Stored data entries:
-- Opening Marker --
import Mathlib
import Summits.ValiantsHypothesis.ValiantsHypothesis.Cruxes.OrbitDimensionBound.Lines.RowTorusLadder

/-!
# F4 ON-PATH file for the rung `RowTorus.RowShadow` (line `row_torus`)

`S → Rung`: `VP_ℂ ≠ VNP_ℂ` implies the rung (one line: `1 ≤ 2^{rk Λ_R}` and `coveringShadow_of_summit`), so closing the
rung is NECESSARY for the summit; and the kernel's own portfolio tactic (`intro h; aesop`) closes it (the lemma is tagged
`@[aesop safe apply]` in the ladder file).  Also recorded: the rung feeds the host route's closing (`closes_rung`) and the
relaxed closing `closes_oneSided`. [cite: LandsbergRessayre2017, Question 2.2]
-/

set_option linter.dupNamespace false

namespace Summit.ValiantsHypothesis.ValiantsHypothesis.Cruxes.OrbitDimensionBound.RowTorus.OnPath

open Summit.ValiantsHypothesis.ValiantsHypothesis.Cruxes.OrbitDimensionBound.RowTorus

/-- `S → Rung`. [cite: LandsbergRessayre2017, Question 2.2] -/
theorem rung_of_summit : _root_.ValiantsHypothesis → RowShadow :=
  rowShadow_of_summit

/-- The kernel's portfolio closes `S → Rung`. [cite: LandsbergRessayre2017, Question 2.2] -/
example : _root_.ValiantsHypothesis → RowShadow := by
  intro h; aesop

/-- The rung's numeric member closes the host route with the ORIGINAL crux. [cite: LandsbergRessayre2017, Thm. 2.8] -/
example (h₁ : Summit.ValiantsHypothesis.ValiantsHypothesis.Theses.FreeSubtorus.OrbitDimensionBound)
    (h₂ : RowRankCovering) : _root_.ValiantsHypothesis :=
  closes_rung h₁ h₂

/-- … and the line's hub statement closes it with the RELAXED crux. [cite: LandsbergRessayre2017, Question 2.2] -/
example (h₁ : OrbitRowBound) (h₂ : OneSidedRowCovering) : _root_.ValiantsHypothesis :=
  closes_oneSided h₁ h₂

end Summit.ValiantsHypothesis.ValiantsHypothesis.Cruxes.OrbitDimensionBound.RowTorus.OnPath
-- Closing Marker --
_WHAT IS EXPECTED_. Set down exactly the line that holds "Thm. 2.8] -/" and all lines after it to the end of the data.

_TASK RESULT_.
/-- The rung's numeric member closes the host route with the ORIGINAL crux. [cite: LandsbergRessayre2017, Thm. 2.8] -/
example (h₁ : Summit.ValiantsHypothesis.ValiantsHypothesis.Theses.FreeSubtorus.OrbitDimensionBound)
    (h₂ : RowRankCovering) : _root_.ValiantsHypothesis :=
  closes_rung h₁ h₂

/-- … and the line's hub statement closes it with the RELAXED crux. [cite: LandsbergRessayre2017, Question 2.2] -/
example (h₁ : OrbitRowBound) (h₂ : OneSidedRowCovering) : _root_.ValiantsHypothesis :=
  closes_oneSided h₁ h₂

end Summit.ValiantsHypothesis.ValiantsHypothesis.Cruxes.OrbitDimensionBound.RowTorus.OnPath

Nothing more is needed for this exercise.